Thanks Katz, for the description - I can see several advantages to that setup but with such a thin insert I wonder how it would compare strength-wise. Do you know if the inserts are the "correct size", or if the bolt threaded into them applies outward pressure like in wall anchors?


----------



## trodaq (Jun 11, 2011)

Helicoil kit uses a drill, tap and an insert. You drill out the hole, tap it then run the insert in to the hole. Break the tang off and you good to go. Insert is stainless and will be stronger than the original part ever was. Make sure you drill straight. If hole is blind make sure you have the depth to sink the insert, Ive even run them too long. Stretch the end out,cut and reset back into the thrads


----------



## jeffj (Jan 13, 2004)

You stripped one of the six screws that hold the rotor to the hub?

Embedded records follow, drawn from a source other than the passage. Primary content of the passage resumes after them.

import Literature.NumberTheory.EllipticCurves.CongruentNumberMonskySelmerRankZero
import HarnessLib

/-!
# Heath-Brown's «fundamental inequality `r(D) ≤ s(D)`» as an UNCONDITIONAL tree theorem, and `r(D) = s(D) ⟹ Ш(E_D)[2^∞] = 0`

Topic `NumberTheory/EllipticCurves`; namespace `Literature.NumberTheory.EllipticCurves.CongruentNumberMonskySelmer`. A pure proof file.

Heath-Brown, Invent. Math. 118 (1994) §1 (typescript p. 1 L14–L20): "We shall therefore write `#S⁽²⁾ = 2^{2+s(D)}`. … Since one
has the fundamental inequality `r(D) ≤ s(D)`, …". With `s(D)` Monsky's matrix rank (`monskySelmerRank{Odd,Even}`, appendix pp. 39–41)
and the UPPER BOUND `#Sel⁽²⁾(E_D/ℚ) ≤ 2^{2+s(D)}` now a tree theorem for every square-free `D` (`CongruentNumber{Odd,Even}MonskySelmerBound.lean`),
the descent count `#Sel₂ = 2^{rk}·#E_D(ℚ)[2]·#(Ш ⊓ H¹[2])` (Silverman X.4.2, tree theorem `natCard_selmerGroup_eq`) gives, UNCONDITIONALLY:

* `mordellWeilRank_le_of_card_selmerGroup_two_le` — for `E_N`: `#Sel₂ ≤ 2^{2+s} ⟹ rk E_N(ℚ) ≤ s`, and `rk = s ⟹ Ш(E_N)[2^∞] = 0`;
* **`mordellWeilRank_le_monskySelmerRankOdd/Even`** — `rk E_D(ℚ) ≤ s(D)` for every square-free `D` (odd / even), `s(D)` Monsky's
  kernel-computable rank: the fundamental inequality, fact-free;
* **`primaryComponent_sha_two_eq_bot_of_mordellWeilRank_eq_monskySelmerRankOdd/Even`** — if the rank attains Monsky's bound then
  `Ш(E_D)[2^∞] = 0` (the shape used at `s = 1` by every rank-one door of the cell `bsd-monsky` and of the sub-lane «bsd-p2», now for all `s`).

Everything is proved; no named facts; nothing about any class is booked.

## References

* [HeathBrown1994SelmerCongruentII] D. R. Heath-Brown, Invent. Math. 118 (1994), §1 typescript p. 1 L14–L20 (`#S⁽²⁾ = 2^{2+s(D)}`, `r(D) ≤ s(D)`);
  Appendix (P. Monsky) p. 39 L10–L33, p. 41 L20–L36.
* [SilvermanAEC2009] J. H. Silverman, *The Arithmetic of Elliptic Curves*, 2nd ed., Thm. X.4.2.
-/

noncomputable section

open scoped Classical

open WeierstrassCurve Literature.NumberTheory.EllipticCurves.HeathBrown1994

namespace Literature.NumberTheory.EllipticCurves

namespace CongruentNumberMonskySelmer

/-! ## §1 The descent count: `#Sel₂(E_N) ≤ 2^{2+s}` bounds the rank by `s`, with `Ш[2^∞] = 0` at equality -/

/-- **`#Sel⁽²⁾(E_N/ℚ) ≤ 2^{2+s} ⟹ rk E_N(ℚ) ≤ s`, and `rk = s ⟹ Ш(E_N)[2^∞] = 0`** (the descent count
`#Sel₂ = 2^{rk}·#E_N(ℚ)[2]·#(Ш ⊓ H¹[2])` with `#E_N(ℚ)[2] = 4`). [cite: SilvermanAEC2009, Thm. X.4.2]
[cite: HeathBrown1994SelmerCongruentII, §1 typescript p. 1 L14–L20] -/
theorem mordellWeilRank_le_of_card_selmerGroup_two_le {N : ℕ} (hN : N ≠ 0) {s : ℕ}
    (hle : Nat.card ((congruentNumberCurve N).selmerGroup 2) ≤ 2 ^ (2 + s)) :
    haveI := isElliptic_congruentNumberCurve hN
    (congruentNumberCurve N).mordellWeilRank ≤ s ∧
      ((congruentNumberCurve N).mordellWeilRank = s → AddCommGroup.primaryComponent (congruentNumberCurve N).sha 2 = ⊥) := by
  haveI := isElliptic_congruentNumberCurve hN
  haveI : Fact (Nat.Prime 2) := ⟨Nat.prime_two⟩
  have hle' : Nat.card ((congruentNumberCurve N).selmerGroup ((2 : ℕ) : ℤ)) ≤ 2 ^ (2 + s) := by
    simpa only [Nat.cast_ofNat] using hle
  haveI : Finite ((congruentNumberCurve N).sha ⊓ AddSubgroup.torsionBy (congruentNumberCurve N).galH1 ((2 : ℕ) : ℤ) :
      AddSubgroup (congruentNumberCurve N).galH1) := by
    haveI : Finite ((congruentNumberCurve N).selmerGroup ((2 : ℕ) : ℤ)) :=
      (congruentNumberCurve N).finite_selmerGroup_holds (by norm_num)
    exact Nat.finite_of_card_ne_zero (fun h0 => by
      have hcard := (congruentNumberCurve N).natCard_selmerGroup_eq (n := 2) two_ne_zero
      rw [h0, mul_zero] at hcard
      exact (Nat.card_pos (α := (congruentNumberCurve N).selmerGroup ((2 : ℕ) : ℤ))).ne' hcard)
  have hS : 0 < Nat.card ((congruentNumberCurve N).sha ⊓
      AddSubgroup.torsionBy (congruentNumberCurve N).galH1 ((2 : ℕ) : ℤ) : AddSubgroup (congruentNumberCurve N).galH1) :=
    Nat.card_pos
  have hcard := (congruentNumberCurve N).natCard_selmerGroup_eq (n := 2) two_ne_zero
  -- `2^r · 4 · S ≤ 2^(2+s) = 4 · 2^s`
  have key : ∀ {C R T S B : ℕ}, C = R * T * S → T = 4 → 0 < S → C ≤ 2 ^ (2 + B) → R * S ≤ 2 ^ B := by
    intro C R T S B hC hT hS h
    subst hT; subst hC
    rw [pow_add] at h
    nlinarith
  have hRS := key hcard (by convert Smith2016.natCard_torsionBy_two_congruentNumberCurve hN; norm_num) hS hle'
  set r := (congruentNumberCurve N).mordellWeilRank with hr
  have hr_le : r ≤ s := by
    by_contra hlt
    push Not at hlt
    have h1 : 2 ^ s < 2 ^ r := Nat.pow_lt_pow_right (by norm_num) hlt
    have h2 : 2 ^ r ≤ 2 ^ r * Nat.card ((congruentNumberCurve N).sha ⊓
        AddSubgroup.torsionBy (congruentNumberCurve N).galH1 ((2 : ℕ) : ℤ) : AddSubgroup (congruentNumberCurve N).galH1) :=
      Nat.le_mul_of_pos_right _ hS
    omega
  refine ⟨hr_le, fun hrs => ?_⟩
  rw [hrs] at hRS
  have hS1 : Nat.card ((congruentNumberCurve N).sha ⊓
      AddSubgroup.torsionBy (congruentNumberCurve N).galH1 ((2 : ℕ) : ℤ) : AddSubgroup (congruentNumberCurve N).galH1) = 1 := by
    have h2s : 0 < 2 ^ s := pow_pos (by norm_num) s
    have : Nat.card ((congruentNumberCurve N).sha ⊓
        AddSubgroup.torsionBy (congruentNumberCurve N).galH1 ((2 : ℕ) : ℤ) : AddSubgroup (congruentNumberCurve N).galH1) ≤ 1 := by
      by_contra hgt
      push Not at hgt
      have : 2 ^ s * 2 ≤ 2 ^ s * Nat.card ((congruentNumberCurve N).sha ⊓
          AddSubgroup.torsionBy (congruentNumberCurve N).galH1 ((2 : ℕ) : ℤ) : AddSubgroup (congruentNumberCurve N).galH1) :=
        Nat.mul_le_mul_left _ hgt
      omega
    omega
  exact primaryComponent_sha_eq_bot_of_inf_torsionBy_eq_bot (congruentNumberCurve N) 2
    (AddSubgroup.eq_bot_of_card_eq _ hS1)

/-! ## §2 The fundamental inequality `r(D) ≤ s(D)` and `r = s ⟹ Ш[2^∞] = 0`, fact-free -/

variable {k : ℕ} (p : Fin k → ℕ)

/-- **`rk E_D(ℚ) ≤ s(D)` for odd square-free `D = p₁⋯p_k`** — Heath-Brown's fundamental inequality with Monsky's `s(D) = 2k − rank M`,
UNCONDITIONALLY (`#Sel₂ ≤ 2^{2+s}` is the tree's complete `2`-descent). [cite: HeathBrown1994SelmerCongruentII, §1 typescript p. 1 L14–L20; Appendix (Monsky) p. 39 L10–L33]
[cite: SilvermanAEC2009, Thm. X.4.2] -/
theorem mordellWeilRank_le_monskySelmerRankOdd (hp : ∀ i, (p i).Prime) (hodd : ∀ i, Odd (p i))
    (hinj : Function.Injective p) :
    haveI := isElliptic_congruentNumberCurve (Squarefree.ne_zero (squarefree_prod_of_injective p hp hinj))
    (congruentNumberCurve (∏ i, p i)).mordellWeilRank ≤ monskySelmerRankOdd p :=
  (mordellWeilRank_le_of_card_selmerGroup_two_le (Squarefree.ne_zero (squarefree_prod_of_injective p hp hinj))
    (card_selmerGroup_two_le_pow_monskySelmerRankOdd k p hp hodd hinj)).1

/-- **`rk E_D(ℚ) ≤ s(D)` for even square-free `D = 2p₁⋯p_k`**, UNCONDITIONALLY.
[cite: HeathBrown1994SelmerCongruentII, §1 typescript p. 1 L14–L20; Appendix (Monsky) p. 41 L20–L36] [cite: SilvermanAEC2009, Thm. X.4.2] -/
theorem mordellWeilRank_le_monskySelmerRankEven (hp : ∀ i, (p i).Prime) (hodd : ∀ i, Odd (p i))
    (hinj : Function.Injective p) :
    haveI := isElliptic_congruentNumberCurve (Squarefree.ne_zero (squarefree_two_mul_prod_of_injective p hp hodd hinj))
    (congruentNumberCurve (2 * ∏ i, p i)).mordellWeilRank ≤ monskySelmerRankEven p :=
  (mordellWeilRank_le_of_card_selmerGroup_two_le (Squarefree.ne_zero (squarefree_two_mul_prod_of_injective p hp hodd hinj))
    (card_selmerGroup_two_le_pow_monskySelmerRankEven k p hp hodd hinj)).1

/-- **Odd `D`: if `rk E_D(ℚ) = s(D)` then `Ш(E_D)[2^∞] = 0`**, UNCONDITIONALLY (the `2`-descent is then sharp).
[cite: HeathBrown1994SelmerCongruentII, §1 typescript p. 1 L14–L20] [cite: SilvermanAEC2009, Thm. X.4.2] -/
theorem primaryComponent_sha_two_eq_bot_of_mordellWeilRank_eq_monskySelmerRankOdd (hp : ∀ i, (p i).Prime)
    (hodd : ∀ i, Odd (p i)) (hinj : Function.Injective p)
    (hr : haveI := isElliptic_congruentNumberCurve (Squarefree.ne_zero (squarefree_prod_of_injective p hp hinj));
      (congruentNumberCurve (∏ i, p i)).mordellWeilRank = monskySelmerRankOdd p) :
    haveI := isElliptic_congruentNumberCurve (Squarefree.ne_zero (squarefree_prod_of_injective p hp hinj))
    AddCommGroup.primaryComponent (congruentNumberCurve (∏ i, p i)).sha 2 = ⊥ :=
  (mordellWeilRank_le_of_card_selmerGroup_two_le (Squarefree.ne_zero (squarefree_prod_of_injective p hp hinj))
    (card_selmerGroup_two_le_pow_monskySelmerRankOdd k p hp hodd hinj)).2 hr

/-- **Even `D`: if `rk E_D(ℚ) = s(D)` then `Ш(E_D)[2^∞] = 0`**, UNCONDITIONALLY.
[cite: HeathBrown1994SelmerCongruentII, §1 typescript p. 1 L14–L20] [cite: SilvermanAEC2009, Thm. X.4.2] -/
theorem primaryComponent_sha_two_eq_bot_of_mordellWeilRank_eq_monskySelmerRankEven (hp : ∀ i, (p i).Prime)
    (hodd : ∀ i, Odd (p i)) (hinj : Function.Injective p)
    (hr : haveI := isElliptic_congruentNumberCurve (Squarefree.ne_zero (squarefree_two_mul_prod_of_injective p hp hodd hinj));
      (congruentNumberCurve (2 * ∏ i, p i)).mordellWeilRank = monskySelmerRankEven p) :
    haveI := isElliptic_congruentNumberCurve (Squarefree.ne_zero (squarefree_two_mul_prod_of_injective p hp hodd hinj))
    AddCommGroup.primaryComponent (congruentNumberCurve (2 * ∏ i, p i)).sha 2 = ⊥ :=
  (mordellWeilRank_le_of_card_selmerGroup_two_le
    (Squarefree.ne_zero (squarefree_two_mul_prod_of_injective p hp hodd hinj))
    (card_selmerGroup_two_le_pow_monskySelmerRankEven k p hp hodd hinj)).2 hr

end CongruentNumberMonskySelmer

end Literature.NumberTheory.EllipticCurves

end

Don't worry about it. The five remaining bolts will hold it just fine. Many weight-weenie racers use just three bolts.

Coda (the old Cannondale house brand) had a four bolt disc hub that held the rotor just fine.


----------



## winter (Nov 30, 2009)

jeffj said:


> You stripped one of the six screws that hold the rotor to the hub?
> 
> Don't worry about it. The five remaining bolts will hold it just fine. Many weight-weenie racers use just three bolts.
> 
> Coda (the old Cannondale house brand) had a four bolt disc hub that held the rotor just fine.


And not just 3 bolts, but 3 titanium bolts


----------



## akacoke (May 11, 2011)

why would people wanna use torque wrench on a bicycle ? you are not building a engine here. its just a bike , its not spinning at 5000 rpm


----------



## glint (Sep 14, 2011)

While getting the helicoil insert installed would be more tedious, it might also be easier than getting appropriate bolts in a bigger size. I did consider running without that bolt or just saturating it with thread-locker since there's no apparent play. But it still feels like a 16% higher chance of catastrophic failure.


----------



## Katz (Jan 29, 2012)

glint said:


> ...I wonder how it would compare strength-wise. Do you know if the inserts are the "correct size", or if the bolt threaded into them applies outward pressure like in wall anchors?


As mentioned already, you don't need to worry about its strength as long as the hub has enough meat around the insert.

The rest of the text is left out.